The Panchsheel or “Five Principles of Peaceful Existence” was a joint statement issued during Chinese premier Zhou Enlai’s visits to India in 1954. It was the period marking end of colonialism and emergence of new nations in Asia and Africa. These five principles were as follows:
- Mutual respect for sovereignty and territorial integrity.
- Mutual non-aggression.
- Mutual non-interference in internal matters.
- Equality and mutual benefit Peaceful co-existence.
- Peaceful co-existence
Panchsheel principles resonated with India’s aspiration as India wanted to preserve her independence, sovereignty, territorial integrity. India focussed on establishing relations with other countries as equal footing and get protection from external invasions. In China, India saw an equal partner and reliable neighbour. India was one of the first countries to recognize China’s government.India not only supported the UNSC permanent seat for China but also invited China to take part in Bandung Conference.
Panchsheel is a framework of basic tenets of engagement between the two sovereign countries and withstands the test of the time. It is equally relevant for all times. So it is no surprise that first Asia-Africa conference at Bandung, Indonesia in 1955 adopted these principles.

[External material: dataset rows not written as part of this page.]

import Summits.QuantumFields.YangMills.Theses.SqueezedSkewness
import HarnessLib

/-!
# Route `SqueezedSkewness`, item `Assembly` (stmt-QuantumFields-25919) — CLOSED

`theorem squeezedSkewness_assembly_proof : Summit.QuantumFields.YangMills.Theses.SqueezedSkewness.Assembly`, i.e.
`PointlikeMirrorFloors → SqueezedFactorisation → BalabanLadder.NT`.  Landed VERBATIM (up to the style lint: merged
`intro`s, leading `unfold`) from the planner's kernel-checked crux workfile
`Cruxes/NT/Lines/squeezed_skewness_assembly.lean` (ym-idea-6 g2, commit 63e5c438a2e3; refuter re-check evidence
`SqueezedAssemblyRecheck.lean` on the item).  Bookkeeping: X1 (`PointlikeMirrorFloors`) gives `(r, a, v, ε)` at the
radius `ρ` named by X2 (`SqueezedFactorisation`), X2 gives `(h, w, δ, σ)`; clause (i) of `LowerBounds` is X1's floor,
clause (ii) the triple `(v, θv, h)` with `ε₃ = (1−δ)·w·ε`, since `|Q3| ≥ |σ·w·Q2| − δ·w·Q2 = (1−δ)·w·Q2 ≥ (1−δ)·w·ε`.

R3/RECORD framing: route glue only — the line's open obligations remain `PointlikeMirrorFloors` (25918) and the
deciding `SqueezedFactorisation` (25917); NT and a fortiori the Yang–Mills mass gap are NOT proved here.
-/

set_option autoImplicit false

namespace Summit.QuantumFields.YangMills.Theorems

open Literature.MathematicalPhysics.QuantumFieldTheory Literature.MathematicalPhysics.QuantumLattice
open Summit.QuantumFields.YangMills.Cruxes.OSLegsFromFemtoAndGap.DlrCollarTransfer
open Summit.QuantumFields.YangMills.Theses.SqueezedSkewness

/-- **Route `SqueezedSkewness`, item `Assembly` (stmt-QuantumFields-25919):**
`PointlikeMirrorFloors → SqueezedFactorisation → BalabanLadder.NT`.  From X1 the unit `(r, a)` and, at the radius `ρ`
of X2, the positive-time mode `v` with floor `ε`; from X2 the partner `h`, weight `w > 0`, squeeze `δ < 1` and sign
`σ = ±1` with `|Q3(v, θv, h) − σ·w·Q2(θv, v)| ≤ δ·w·Q2(θv, v)`; clause (i) is the floor, clause (ii) the triple
`(v, θv, h)` with `ε₃ = (1−δ)·w·ε`.  Planner's proof (ym-idea-6 g2), re-landed. [folklore] -/
theorem squeezedSkewness_assembly_proof : Summit.QuantumFields.YangMills.Theses.SqueezedSkewness.Assembly := by
  unfold Summit.QuantumFields.YangMills.Theses.SqueezedSkewness.Assembly
  intro h1 h2 G _ _ _ _ hG
  letI : MeasurableSpace G := borel G
  haveI : BorelSpace G := ⟨rfl⟩
  obtain ⟨r, a, ha, ha0, hfl⟩ := h1 G hG
  obtain ⟨ρ, hρ, hsq⟩ := h2 G hG r a ha ha0
  obtain ⟨v, hv0, hball, hpos, ε, β₅, Λ₅, hε, hfloor⟩ := hfl ρ hρ
  obtain ⟨h, d1, d2, d3, w, δ, σ, hw, hδ, hσ, β₆, Λ₆, hfac⟩ := hsq v hv0 hball ⟨ε, β₅, Λ₅, hε, hfloor⟩
  refine ⟨r, a, ha, ha0, ⟨v, ε, β₅, Λ₅, hpos, hε, hfloor⟩, ?_⟩
  refine ⟨v, thetaTest 4 v, h, (1 - δ) * w * ε, max β₅ β₆, max Λ₅ Λ₆, d1, d2, d3, ?_, ?_⟩
  · have h1δ : 0 < 1 - δ := by linarith
    positivity
  · intro β hβ L hL
    have hβ5 : β₅ ≤ β := le_trans (le_max_left _ _) hβ
    have hβ6 : β₆ ≤ β := le_trans (le_max_right _ _) hβ
    have hL5 : Λ₅ ≤ a β * L := le_trans (le_max_left _ _) hL
    have hL6 : Λ₆ ≤ a β * L := le_trans (le_max_right _ _) hL
    have hF := hfloor β hβ5 L hL5
    have hA := hfac β hβ6 L hL6
    have h1δ : 0 < 1 - δ := by linarith
    have hwq : ε * w ≤ w * Q2 G r β L (a β) (thetaTest 4 v) v := by nlinarith
    have key : (1 - δ) * (w * Q2 G r β L (a β) (thetaTest 4 v) v) ≤
        |Q3 G r β L (a β) v (thetaTest 4 v) h| := by
      have hA' := abs_le.mp hA
      rcases hσ with rfl | rfl
      · rw [le_abs]; left; nlinarith [hA'.1]
      · rw [le_abs]; right; nlinarith [hA'.2]
    calc (1 - δ) * w * ε = (1 - δ) * (ε * w) := by ring
      _ ≤ (1 - δ) * (w * Q2 G r β L (a β) (thetaTest 4 v) v) :=
          mul_le_mul_of_nonneg_left hwq h1δ.le
      _ ≤ _ := key

end Summit.QuantumFields.YangMills.Theorems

The above principles reflected the common desires of the overall human society to seek independent survival and development since the ancient times, and were in line with the global trend of peaceful coexistence between or among nations which might have different ideological and social systems, and echoed the aspirations of the peoples across the world vis-á-vis development in a peaceful international environment while realizing prosperity via cooperation, and conformed to the common aspirations of the relevant countries to resolve the historical issues in a peaceful manner.

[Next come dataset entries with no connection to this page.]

import Summits.NavierStokesRegularity.NavierStokesRegularity.Theorems.ExtremiserTransienceNearExtremalTransienceExtremiserLiouvilleConstantSpeedJetCauchyStep
import Summits.NavierStokesRegularity.NavierStokesRegularity.Theorems.ExtremiserTransienceNearExtremalTransienceExtremiserLiouvilleConstantSpeedEnergyFluxInvariance
import Summits.NavierStokesRegularity.NavierStokesRegularity.Theorems.ExtremiserTransienceNearExtremalTransienceExtremiserLiouvilleConstantSpeedAxialPairingL6
import HarnessLib

/-!
# Crux `ExtremiserTransience.NearExtremalTransience` (stmt-NavierStokesRegularity-21883), line `extremiser_liouville`,
# stub K1b — THE JET ENDGAME: a jet whose window Dirichlet energies are summably small does not exist

`--supports stmt-NavierStokesRegularity-21883` (helper).  Author: prover seat `ns-el-k1b` (g8).  Record:
`Cruxes/NearExtremalTransience/Lines/extremiser_liouville_k1b_slide.md` §5.  Tools (window weight `H′(x₂ − s)`):
`integral_window_translate` (`∫H′(x₂−s)g(x+ae₂) = ∫H′(x₂−(s+a))g`), `abs_integral_window_inner_le` (weighted Young),
`integral_window_norm_sub_translate_sq_le` (real form of `…JetCauchyStep`).  Main theorem
`windowEnergy_nonpos_of_windowDirichlet_decay`: **a bounded `C¹` field `V → 0` at infinity with square-integrable slabs,
`∂₂V ∈ L²`, constant window energies `∫H′(x₂−s)‖V‖² = E₀` and summably small window Dirichlet energies of `∂₂V` far up has
`E₀ ≤ 0`** — `E₀ = ∫H′_{s₀}⟪V, V − V(·+Ne₂)⟫ + ∫H′_{s₀}⟪V, V(·+Ne₂)⟫`, the first term telescopes through the unit steps, the second is
small by uniform decay on a ball and the `L¹` tail off it.  For the K1b residue JET (`E₀ > 0`) this is the last step of the
Piola-slide kill once (DEC) of the record is available.
WHAT THIS IS NOT: K1b is NOT proved; nothing here proves NS regularity. [folklore]
-/

noncomputable section

open Set Filter Topology MeasureTheory Metric Function InnerProductSpace
open scoped ENNReal NNReal Topology InnerProductSpace RealInnerProductSpace ContDiff

namespace Summit.NavierStokesRegularity.NavierStokesRegularity.Theorems

-- the problem directory repeats the summit name (`NavierStokesRegularity/NavierStokesRegularity`)
set_option linter.dupNamespace false

namespace ExtremiserLiouville

variable {V A B : EuclideanSpace ℝ (Fin 3) → EuclideanSpace ℝ (Fin 3)}

/-! ## 1. Tools -/

/-- **Translation of window integrals**: `∫H′(x₂−s)·g(x + a e₂) = ∫H′(x₂−(s+a))·g(x)`. [folklore] -/
theorem integral_window_translate (g : EuclideanSpace ℝ (Fin 3) → ℝ) (s a : ℝ) :
    (∫ x : EuclideanSpace ℝ (Fin 3), deriv Real.smoothTransition (x 2 - s) * g (x + a • EuclideanSpace.single (2 : Fin 3) (1 : ℝ))) =
      ∫ x : EuclideanSpace ℝ (Fin 3), deriv Real.smoothTransition (x 2 - (s + a)) * g x := by
  have h := integral_add_right_eq_self (μ := (volume : Measure (EuclideanSpace ℝ (Fin 3))))
    (fun y : EuclideanSpace ℝ (Fin 3) => deriv Real.smoothTransition (y 2 - (s + a)) * g y)
    (a • EuclideanSpace.single (2 : Fin 3) (1 : ℝ))
  rw [← h]
  refine integral_congr_ae (Eventually.of_forall fun x => ?_)
  dsimp only
  congr 2
  simp only [PiLp.add_apply, PiLp.smul_apply, smul_eq_mul]
  simp

/-- **Weighted Young inequality**: `|∫H′⟪A,B⟫| ≤ (μ/2)∫H′‖A‖² + (1/2μ)∫H′‖B‖²` (`μ > 0`; the three densities integrable).
[folklore] -/
theorem abs_integral_window_inner_le {w : EuclideanSpace ℝ (Fin 3) → ℝ} (hw : ∀ x, 0 ≤ w x) {μ : ℝ} (hμ : 0 < μ)
    (iA : Integrable (fun x => w x * ‖A x‖ ^ 2) volume) (iB : Integrable (fun x => w x * ‖B x‖ ^ 2) volume)
    (iAB : Integrable (fun x => w x * ⟪A x, B x⟫) volume) :
    |∫ x, w x * ⟪A x, B x⟫| ≤ μ / 2 * (∫ x, w x * ‖A x‖ ^ 2) + 1 / (2 * μ) * ∫ x, w x * ‖B x‖ ^ 2 := by
  rw [← integral_const_mul, ← integral_const_mul, ← integral_add (iA.const_mul _) (iB.const_mul _)]
  have hpt : ∀ x, |w x * ⟪A x, B x⟫| ≤ μ / 2 * (w x * ‖A x‖ ^ 2) + 1 / (2 * μ) * (w x * ‖B x‖ ^ 2) := by
    intro x
    rw [abs_mul, abs_of_nonneg (hw x)]
    have h1 : |⟪A x, B x⟫| ≤ ‖A x‖ * ‖B x‖ := abs_real_inner_le_norm _ _
    have h2 : ‖A x‖ * ‖B x‖ ≤ μ / 2 * ‖A x‖ ^ 2 + 1 / (2 * μ) * ‖B x‖ ^ 2 := by
      have hμ' : 0 < 2 * μ := by positivity
      have key : 0 ≤ (μ * ‖A x‖ - ‖B x‖) ^ 2 / (2 * μ) := div_nonneg (sq_nonneg _) hμ'.le
      have e : μ / 2 * ‖A x‖ ^ 2 + 1 / (2 * μ) * ‖B x‖ ^ 2 - ‖A x‖ * ‖B x‖ = (μ * ‖A x‖ - ‖B x‖) ^ 2 / (2 * μ) := by
        field_simp
        ring
      linarith
    calc w x * |⟪A x, B x⟫| ≤ w x * (μ / 2 * ‖A x‖ ^ 2 + 1 / (2 * μ) * ‖B x‖ ^ 2) :=
          mul_le_mul_of_nonneg_left (h1.trans h2) (hw x)
      _ = μ / 2 * (w x * ‖A x‖ ^ 2) + 1 / (2 * μ) * (w x * ‖B x‖ ^ 2) := by ring
  refine (abs_integral_le_integral_abs).trans (integral_mono iAB.abs ((iA.const_mul _).add (iB.const_mul _)) hpt)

Meanwhile, the Five Principles were also widely acclaimed by the international community for their inclusiveness and openness, and were adopted through a series of bilateral and multilateral agreements, thus becoming the legal norms for the international community to address disputes or historical issues in a peaceful manner, and creating a legal platform for the relevant nations to develop friendly and cooperative relations.
The Five Principles were, essentially, in accordance with the spirit of the UN Charter, and stood for the interests and will of the developing countries. They were, therefore, recognised by the United Nations General Assembly (UNGA) soon after the three nations put forward the principles. They were further quoted and recognised by the Declaration on Principles of International Law Concerning Friendly Relations and Cooperation in Accordance with the Charter of the United Nations, which was passed by the 25th UNGA in 1970, and by the Declaration on Establishing a New International Economic Order, passed by the 6th special UNGA in 1974. Meanwhile, the Five Principles were also widely accepted by the international community for their inclusiveness and openness, and were adopted by a series of bilateral and multilateral agreements.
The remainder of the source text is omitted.